import Mathlib
import HarnessLib
import Summits.ValiantsHypothesis.ValiantsHypothesis.Theses.MonotoneRestoration
import Summits.ValiantsHypothesis.ValiantsHypothesis.Theorems.MonotoneRestorationOrbitRestorationLinearVolumeQPDiNarrowSpanTight
import Summits.ValiantsHypothesis.ValiantsHypothesis.Theorems.MonotoneRestorationOrbitRestorationLinearVolumeQPNarrowSpanToDiNarrow
import Summits.ValiantsHypothesis.ValiantsHypothesis.Theorems.MonotoneRestorationOrbitCompressionQPStubOneIffDescent
import Summits.ValiantsHypothesis.ValiantsHypothesis.Theorems.MonotoneRestorationOrbitCompressionQPLift

/-!
# Route MonotoneRestoration — aside `OrbitRestorationLinearVolumeQP` = R1 (stmt-ValiantsHypothesis-18294), line
# `birth`: qp-DESCENT SETTLES THE LINE'S RESIDUE — under S1c the registered stub `stub_lvNarrowSpan` is
# EQUIVALENT to the crux R1; and S1c is the repaired first stub of the SIBLING aside `OrbitCompressionQP`

State of line `birth` (hands 5-g2 / 6-g0 / 8-g0 / 8-g1): the registered stub `stub_lvNarrowSpan` (every `VP ∩ LV`
family lies level by level in the BIPARTITE narrow span of width `(log₂ n + c)^c`) implies R1
(`OrbitRestorationLinearVolumeQPDiNarrow.orbitRestorationLinearVolumeQP_of_lvNarrowSpanConclusion`), R1 is
EQUIVALENT to the ONE-SORTED span statement (`…DiNarrowSpanTight`), and the converse residue was decomposed exactly as
`LvNarrowSpan ⟺ R1 ∧ LIFT_sym` (`…BlockDescentSymmetricLift`, p830544).  This file records the residue in the currency
of the sibling aside `OrbitCompressionQP` (stmt-18332), where hand `-10-g1` proved
REPAIRED STUB 1 ⟺ ABOVE-THRESHOLD qp-DESCENT ⟺ qp-LIFTING (`…StubOneIffDescent` p830538, `…Lift` p830680):

* `lvNarrowSpanConclusion_of_orbitRestorationLinearVolumeQP_of_qpDescent` — qp-DESCENT ∧ R1 ⟹ the conclusion of
  `stub_lvNarrowSpan` for every `VP ∩ LV` family (R1 ⟹ one-sorted narrow span, p829138; `LV` families are
  matrix-symmetric; descend);
* ★ `lvNarrowSpanConclusion_iff_orbitRestorationLinearVolumeQP_of_qpDescent` — **under qp-descent (all degrees, or
  above the threshold: `…_of_qpDescentAbove`), `stub_lvNarrowSpan` ⟺ R1**: the line `birth` is TIGHT modulo S1c;
* ★ `lvNarrowSpanConclusion_iff_orbitRestorationLinearVolumeQP_of_stub1` — the same granted the REPAIRED FIRST STUB
  of line `expression_compression` of the sibling aside (stmt-18332): ONE open VH-free statement (S1c, in any of its
  three faces) is the residue of BOTH registered lines of the two asides;
* `lvNarrowSpanConclusion_iff_orbitRestorationLinearVolumeQP_of_qpLift` — the same granted qp-LIFTING.

Honest label: conditional bridges; `stub_lvNarrowSpan` (DPS26 Outlook Q3 at qp scale, VH-strength), R1, S1c and
VP ≠ VNP are NOT proved here.  Def-free helper (`--supports stmt-ValiantsHypothesis-18294`); nothing here is a named
fact (all hypotheses verbatim).

References: Dwivedi–Pago–Seppelt 2026 (arXiv:2601.09343) Outlook Q3, Lemma 8.18; Dawar–Pago–Seppelt 2025
(arXiv:2502.06740) Thm 1.1, §7 p. 45.
-/

noncomputable section

open scoped Classical

-- `Summit.ValiantsHypothesis.ValiantsHypothesis.…` is the tree's single-conjunct layout (Sub = Summit).
set_option linter.dupNamespace false

namespace Summit.ValiantsHypothesis.ValiantsHypothesis.Theorems

namespace LvNarrowSpanOfDescent

open Literature.Computability.AlgebraicComplexity MvPolynomial
open Literature.Combinatorics.SimpleGraph (treewidth)
open Summit.ValiantsHypothesis.ValiantsHypothesis.Theses.MonotoneRestoration (OrbitRestorationLinearVolumeQP)

/-- `LV` families (finite `ℂ`-combinations of bipartite homomorphism polynomials) are matrix-symmetric.
[folklore] -/
theorem matrixSymmetric_of_lv (f : (n : ℕ) → MvPolynomial (Fin n × Fin n) ℂ)
    (hLV : ∃ (c : ℕ) (m : ℕ → ℕ) (a b : (n : ℕ) → Fin (m n) → ℕ)
        (E : (n : ℕ) → (i : Fin (m n)) → Multiset (Fin (a n i) × Fin (b n i)))
        (α : (n : ℕ) → Fin (m n) → ℂ),
      (∀ n, m n ≤ (n + 2) ^ c) ∧ (∀ n i, a n i + b n i ≤ c * (n + 1)) ∧
        ∀ n, f n = ∑ i : Fin (m n), C (α n i) * homPoly (E n i) n ℂ)
    (n : ℕ) (σ τ : Equiv.Perm (Fin n)) :
    rename (fun ij : Fin n × Fin n => (σ ij.1, τ ij.2)) (f n) = f n := by
  obtain ⟨c, m, a, b, E, α, -, -, hf⟩ := hLV
  rw [hf n, map_sum]
  refine Finset.sum_congr rfl fun i _ => ?_
  rw [map_mul, rename_C, rename_perm_homPoly]

/-- **qp-DESCENT ∧ R1 ⟹ THE REGISTERED STUB'S CONCLUSION** for every `VP ∩ LV` family: R1 puts the family in
the one-sorted narrow span (`lvDiNarrowSpan_of_orbitRestorationLinearVolumeQP`, p829138), the family is
matrix-symmetric, and qp-descent (all degrees) moves it to the bipartite narrow span. [folklore] -/
theorem lvNarrowSpanConclusion_of_orbitRestorationLinearVolumeQP_of_qpDescent
    (hdesc : ∀ c : ℕ, ∃ c' : ℕ, ∀ (n : ℕ) (p : MvPolynomial (Fin n × Fin n) ℂ),
      (∀ σ τ : Equiv.Perm (Fin n), rename (fun ij : Fin n × Fin n => (σ ij.1, τ ij.2)) p = p) →
      p ∈ Submodule.span ℂ {q : MvPolynomial (Fin n × Fin n) ℂ |
        ∃ (a : ℕ) (D : Multiset (Fin a × Fin a)),
          treewidth (SimpleGraph.fromRel fun u v : Fin a => ∃ e ∈ D, u = e.1 ∧ v = e.2) ≤
            (Nat.log 2 n + c) ^ c ∧ q = diHomPoly D n ℂ} →
      p ∈ Submodule.span ℂ {q : MvPolynomial (Fin n × Fin n) ℂ | ∃ (a b : ℕ) (F : Multiset (Fin a × Fin b)),
        treewidth (SimpleGraph.fromRel fun u v : Fin a ⊕ Fin b =>
            ∃ e ∈ F, u = Sum.inl e.1 ∧ v = Sum.inr e.2) ≤ (Nat.log 2 n + c') ^ c' ∧ q = homPoly F n ℂ})
    (hR1 : OrbitRestorationLinearVolumeQP) :
    ∀ f : (n : ℕ) → MvPolynomial (Fin n × Fin n) ℂ, IsVPFamily f →
      (∃ (c : ℕ) (m : ℕ → ℕ) (a b : (n : ℕ) → Fin (m n) → ℕ)
          (E : (n : ℕ) → (i : Fin (m n)) → Multiset (Fin (a n i) × Fin (b n i)))
          (α : (n : ℕ) → Fin (m n) → ℂ),
        (∀ n, m n ≤ (n + 2) ^ c) ∧ (∀ n i, a n i + b n i ≤ c * (n + 1)) ∧
          ∀ n, f n = ∑ i : Fin (m n), C (α n i) * homPoly (E n i) n ℂ) →
      ∃ c : ℕ, ∀ n : ℕ, f n ∈ Submodule.span ℂ
        {p : MvPolynomial (Fin n × Fin n) ℂ | ∃ (a b : ℕ) (E : Multiset (Fin a × Fin b)),
          Literature.Combinatorics.SimpleGraph.treewidth
              (SimpleGraph.fromRel fun u v : Fin a ⊕ Fin b =>
                ∃ e ∈ E, u = Sum.inl e.1 ∧ v = Sum.inr e.2) ≤ (Nat.log 2 n + c) ^ c ∧
            p = homPoly E n ℂ} := by
  intro f hVP hLV
  obtain ⟨c, hc⟩ :=
    OrbitRestorationLinearVolumeQPDiNarrowSpan.lvDiNarrowSpan_of_orbitRestorationLinearVolumeQP hR1 f hVP hLV
  obtain ⟨c', hc'⟩ := hdesc c
  exact ⟨c', fun n => hc' n (f n) (matrixSymmetric_of_lv f hLV n) (hc n)⟩

/-- ★ **UNDER qp-DESCENT (all degrees), `stub_lvNarrowSpan` ⟺ R1**: the registered line `birth` is TIGHT modulo
S1c. (`⟹`: `OrbitRestorationLinearVolumeQPDiNarrow.orbitRestorationLinearVolumeQP_of_lvNarrowSpanConclusion`,
unconditional; `⟸`: the previous theorem.) [folklore] -/
theorem lvNarrowSpanConclusion_iff_orbitRestorationLinearVolumeQP_of_qpDescent
    (hdesc : ∀ c : ℕ, ∃ c' : ℕ, ∀ (n : ℕ) (p : MvPolynomial (Fin n × Fin n) ℂ),
      (∀ σ τ : Equiv.Perm (Fin n), rename (fun ij : Fin n × Fin n => (σ ij.1, τ ij.2)) p = p) →
      p ∈ Submodule.span ℂ {q : MvPolynomial (Fin n × Fin n) ℂ |
        ∃ (a : ℕ) (D : Multiset (Fin a × Fin a)),
          treewidth (SimpleGraph.fromRel fun u v : Fin a => ∃ e ∈ D, u = e.1 ∧ v = e.2) ≤
            (Nat.log 2 n + c) ^ c ∧ q = diHomPoly D n ℂ} →
      p ∈ Submodule.span ℂ {q : MvPolynomial (Fin n × Fin n) ℂ | ∃ (a b : ℕ) (F : Multiset (Fin a × Fin b)),
        treewidth (SimpleGraph.fromRel fun u v : Fin a ⊕ Fin b =>
            ∃ e ∈ F, u = Sum.inl e.1 ∧ v = Sum.inr e.2) ≤ (Nat.log 2 n + c') ^ c' ∧ q = homPoly F n ℂ}) :
    (∀ f : (n : ℕ) → MvPolynomial (Fin n × Fin n) ℂ, IsVPFamily f →
      (∃ (c : ℕ) (m : ℕ → ℕ) (a b : (n : ℕ) → Fin (m n) → ℕ)
          (E : (n : ℕ) → (i : Fin (m n)) → Multiset (Fin (a n i) × Fin (b n i)))
          (α : (n : ℕ) → Fin (m n) → ℂ),
        (∀ n, m n ≤ (n + 2) ^ c) ∧ (∀ n i, a n i + b n i ≤ c * (n + 1)) ∧
          ∀ n, f n = ∑ i : Fin (m n), C (α n i) * homPoly (E n i) n ℂ) →
      ∃ c : ℕ, ∀ n : ℕ, f n ∈ Submodule.span ℂ
        {p : MvPolynomial (Fin n × Fin n) ℂ | ∃ (a b : ℕ) (E : Multiset (Fin a × Fin b)),
          Literature.Combinatorics.SimpleGraph.treewidth
              (SimpleGraph.fromRel fun u v : Fin a ⊕ Fin b =>
                ∃ e ∈ E, u = Sum.inl e.1 ∧ v = Sum.inr e.2) ≤ (Nat.log 2 n + c) ^ c ∧
            p = homPoly E n ℂ}) ↔
    OrbitRestorationLinearVolumeQP :=
  ⟨OrbitRestorationLinearVolumeQPDiNarrow.orbitRestorationLinearVolumeQP_of_lvNarrowSpanConclusion,
    lvNarrowSpanConclusion_of_orbitRestorationLinearVolumeQP_of_qpDescent hdesc⟩

/-- **The same under ABOVE-THRESHOLD qp-descent** (`StubOneIffDescent.qpDescentAbove_iff_qpDescent`). [folklore] -/
theorem lvNarrowSpanConclusion_iff_orbitRestorationLinearVolumeQP_of_qpDescentAbove
    (hdesc : ∀ c : ℕ, ∃ c' : ℕ, ∀ (n : ℕ) (p : MvPolynomial (Fin n × Fin n) ℂ),
      (∀ σ τ : Equiv.Perm (Fin n), rename (fun ij : Fin n × Fin n => (σ ij.1, τ ij.2)) p = p) →
      n < 2 * p.totalDegree →
      p ∈ Submodule.span ℂ {q : MvPolynomial (Fin n × Fin n) ℂ |
        ∃ (a : ℕ) (D : Multiset (Fin a × Fin a)),
          treewidth (SimpleGraph.fromRel fun u v : Fin a => ∃ e ∈ D, u = e.1 ∧ v = e.2) ≤
            (Nat.log 2 n + c) ^ c ∧ q = diHomPoly D n ℂ} →
      p ∈ Submodule.span ℂ {q : MvPolynomial (Fin n × Fin n) ℂ | ∃ (a b : ℕ) (F : Multiset (Fin a × Fin b)),
        treewidth (SimpleGraph.fromRel fun u v : Fin a ⊕ Fin b =>
            ∃ e ∈ F, u = Sum.inl e.1 ∧ v = Sum.inr e.2) ≤ (Nat.log 2 n + c') ^ c' ∧ q = homPoly F n ℂ}) :
    (∀ f : (n : ℕ) → MvPolynomial (Fin n × Fin n) ℂ, IsVPFamily f →
      (∃ (c : ℕ) (m : ℕ → ℕ) (a b : (n : ℕ) → Fin (m n) → ℕ)
          (E : (n : ℕ) → (i : Fin (m n)) → Multiset (Fin (a n i) × Fin (b n i)))
          (α : (n : ℕ) → Fin (m n) → ℂ),
        (∀ n, m n ≤ (n + 2) ^ c) ∧ (∀ n i, a n i + b n i ≤ c * (n + 1)) ∧
          ∀ n, f n = ∑ i : Fin (m n), C (α n i) * homPoly (E n i) n ℂ) →
      ∃ c : ℕ, ∀ n : ℕ, f n ∈ Submodule.span ℂ
        {p : MvPolynomial (Fin n × Fin n) ℂ | ∃ (a b : ℕ) (E : Multiset (Fin a × Fin b)),
          Literature.Combinatorics.SimpleGraph.treewidth
              (SimpleGraph.fromRel fun u v : Fin a ⊕ Fin b =>
                ∃ e ∈ E, u = Sum.inl e.1 ∧ v = Sum.inr e.2) ≤ (Nat.log 2 n + c) ^ c ∧
            p = homPoly E n ℂ}) ↔
    OrbitRestorationLinearVolumeQP :=
  lvNarrowSpanConclusion_iff_orbitRestorationLinearVolumeQP_of_qpDescent
    (StubOneIffDescent.qpDescentAbove_iff_qpDescent.1 hdesc)

/-- ★ **ONE RESIDUE FOR BOTH LINES.**  Granted the REPAIRED FIRST STUB of line `expression_compression` of the
sibling aside `OrbitCompressionQP` (stmt-18332: every matrix-symmetric family with square-symmetric circuits of
quasi-polynomial ORBIT size is, for one `c` and all `n ≥ 1`, a closed bipartite expression with
`n^{k+l} ≤ 2^{(log₂ n + c)^c}`), the registered stub `stub_lvNarrowSpan` of line `birth` of THIS aside is
EQUIVALENT to the crux R1 (`StubOneIffDescent.stub1_iff_qpDescent`). [folklore] -/
theorem lvNarrowSpanConclusion_iff_orbitRestorationLinearVolumeQP_of_stub1
    (stub1 : ∀ f : (n : ℕ) → MvPolynomial (Fin n × Fin n) ℂ,
      (∀ (n : ℕ) (σ τ : Equiv.Perm (Fin n)),
        rename (fun ij : Fin n × Fin n => (σ ij.1, τ ij.2)) (f n) = f n) →
      (∃ c : ℕ, ∀ n : ℕ, ∃ (G : Type) (_ : Fintype G)
          (C : LabelledArithCircuit ℂ (Fin n × Fin n) Unit G),
        C.IsSymmetric (Equiv.Perm (Fin n)) ∧ C.eval (C.output ()) = f n ∧
        C.orbitSize (Equiv.Perm (Fin n)) ≤ 2 ^ ((Nat.log 2 n + c) ^ c)) →
      ∃ c : ℕ, ∀ n : ℕ, 1 ≤ n → ∃ (k l : ℕ) (e : PatternExpr ℂ k l),
        n ^ (k + l) ≤ 2 ^ ((Nat.log 2 n + c) ^ c) ∧ e.close n = f n) :
    (∀ f : (n : ℕ) → MvPolynomial (Fin n × Fin n) ℂ, IsVPFamily f →
      (∃ (c : ℕ) (m : ℕ → ℕ) (a b : (n : ℕ) → Fin (m n) → ℕ)
          (E : (n : ℕ) → (i : Fin (m n)) → Multiset (Fin (a n i) × Fin (b n i)))
          (α : (n : ℕ) → Fin (m n) → ℂ),
        (∀ n, m n ≤ (n + 2) ^ c) ∧ (∀ n i, a n i + b n i ≤ c * (n + 1)) ∧
          ∀ n, f n = ∑ i : Fin (m n), C (α n i) * homPoly (E n i) n ℂ) →
      ∃ c : ℕ, ∀ n : ℕ, f n ∈ Submodule.span ℂ
        {p : MvPolynomial (Fin n × Fin n) ℂ | ∃ (a b : ℕ) (E : Multiset (Fin a × Fin b)),
          Literature.Combinatorics.SimpleGraph.treewidth
              (SimpleGraph.fromRel fun u v : Fin a ⊕ Fin b =>
                ∃ e ∈ E, u = Sum.inl e.1 ∧ v = Sum.inr e.2) ≤ (Nat.log 2 n + c) ^ c ∧
            p = homPoly E n ℂ}) ↔
    OrbitRestorationLinearVolumeQP :=
  lvNarrowSpanConclusion_iff_orbitRestorationLinearVolumeQP_of_qpDescent
    (StubOneIffDescent.stub1_iff_qpDescent.1 stub1)

/-- **The same granted qp-LIFTING** (every matrix-symmetric qp-orbit family is a block restriction of one a level
up; `OrbitCompressionLift.lift_iff_qpDescentAbove`), for any off-diagonal block substitution `φ`. [folklore] -/
theorem lvNarrowSpanConclusion_iff_orbitRestorationLinearVolumeQP_of_qpLift
    (φ : (n : ℕ) → Fin (n + n) × Fin (n + n) → MvPolynomial (Fin n × Fin n) ℂ)
    (hφ : ∀ n (i j : Fin n), φ n (finSumFinEquiv (Sum.inl i), finSumFinEquiv (Sum.inr j)) = X (i, j) ∧
      φ n (finSumFinEquiv (Sum.inl i), finSumFinEquiv (Sum.inl j)) = 0 ∧
      φ n (finSumFinEquiv (Sum.inr i), finSumFinEquiv (Sum.inl j)) = 0 ∧
      φ n (finSumFinEquiv (Sum.inr i), finSumFinEquiv (Sum.inr j)) = 0)
    (hlift : ∀ g : (n : ℕ) → MvPolynomial (Fin n × Fin n) ℂ,
      (∀ (n : ℕ) (σ τ : Equiv.Perm (Fin n)),
        rename (fun ij : Fin n × Fin n => (σ ij.1, τ ij.2)) (g n) = g n) →
      (∃ c : ℕ, ∀ n : ℕ, ∃ (G : Type) (_ : Fintype G)
          (C : LabelledArithCircuit ℂ (Fin n × Fin n) Unit G),
        C.IsSymmetric (Equiv.Perm (Fin n)) ∧ C.eval (C.output ()) = g n ∧
        C.orbitSize (Equiv.Perm (Fin n)) ≤ 2 ^ ((Nat.log 2 n + c) ^ c)) →
      ∃ f : (n : ℕ) → MvPolynomial (Fin n × Fin n) ℂ,
        (∀ (n : ℕ) (σ τ : Equiv.Perm (Fin n)),
          rename (fun ij : Fin n × Fin n => (σ ij.1, τ ij.2)) (f n) = f n) ∧
        (∃ c : ℕ, ∀ n : ℕ, ∃ (G : Type) (_ : Fintype G)
            (C : LabelledArithCircuit ℂ (Fin n × Fin n) Unit G),
          C.IsSymmetric (Equiv.Perm (Fin n)) ∧ C.eval (C.output ()) = f n ∧
          C.orbitSize (Equiv.Perm (Fin n)) ≤ 2 ^ ((Nat.log 2 n + c) ^ c)) ∧
        ∀ n, aeval (φ n) (f (n + n)) = g n) :
    (∀ f : (n : ℕ) → MvPolynomial (Fin n × Fin n) ℂ, IsVPFamily f →
      (∃ (c : ℕ) (m : ℕ → ℕ) (a b : (n : ℕ) → Fin (m n) → ℕ)
          (E : (n : ℕ) → (i : Fin (m n)) → Multiset (Fin (a n i) × Fin (b n i)))
          (α : (n : ℕ) → Fin (m n) → ℂ),
        (∀ n, m n ≤ (n + 2) ^ c) ∧ (∀ n i, a n i + b n i ≤ c * (n + 1)) ∧
          ∀ n, f n = ∑ i : Fin (m n), C (α n i) * homPoly (E n i) n ℂ) →
      ∃ c : ℕ, ∀ n : ℕ, f n ∈ Submodule.span ℂ
        {p : MvPolynomial (Fin n × Fin n) ℂ | ∃ (a b : ℕ) (E : Multiset (Fin a × Fin b)),
          Literature.Combinatorics.SimpleGraph.treewidth
              (SimpleGraph.fromRel fun u v : Fin a ⊕ Fin b =>
                ∃ e ∈ E, u = Sum.inl e.1 ∧ v = Sum.inr e.2) ≤ (Nat.log 2 n + c) ^ c ∧
            p = homPoly E n ℂ}) ↔
    OrbitRestorationLinearVolumeQP :=
  lvNarrowSpanConclusion_iff_orbitRestorationLinearVolumeQP_of_qpDescentAbove
    ((OrbitCompressionLift.lift_iff_qpDescentAbove φ hφ).1 hlift)

end LvNarrowSpanOfDescent

end Summit.ValiantsHypothesis.ValiantsHypothesis.Theorems

end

= = = = =

#### Required work
Beginning at the line that contains "((OrbitCompressionLift.lift_iff_qpDescentAbove φ hφ).1", reproduce every line down to the last line of the entries above, exactly and only those.

#### Your response
    ((OrbitCompressionLift.lift_iff_qpDescentAbove φ hφ).1 hlift)

end LvNarrowSpanOfDescent

end Summit.ValiantsHypothesis.ValiantsHypothesis.Theorems

end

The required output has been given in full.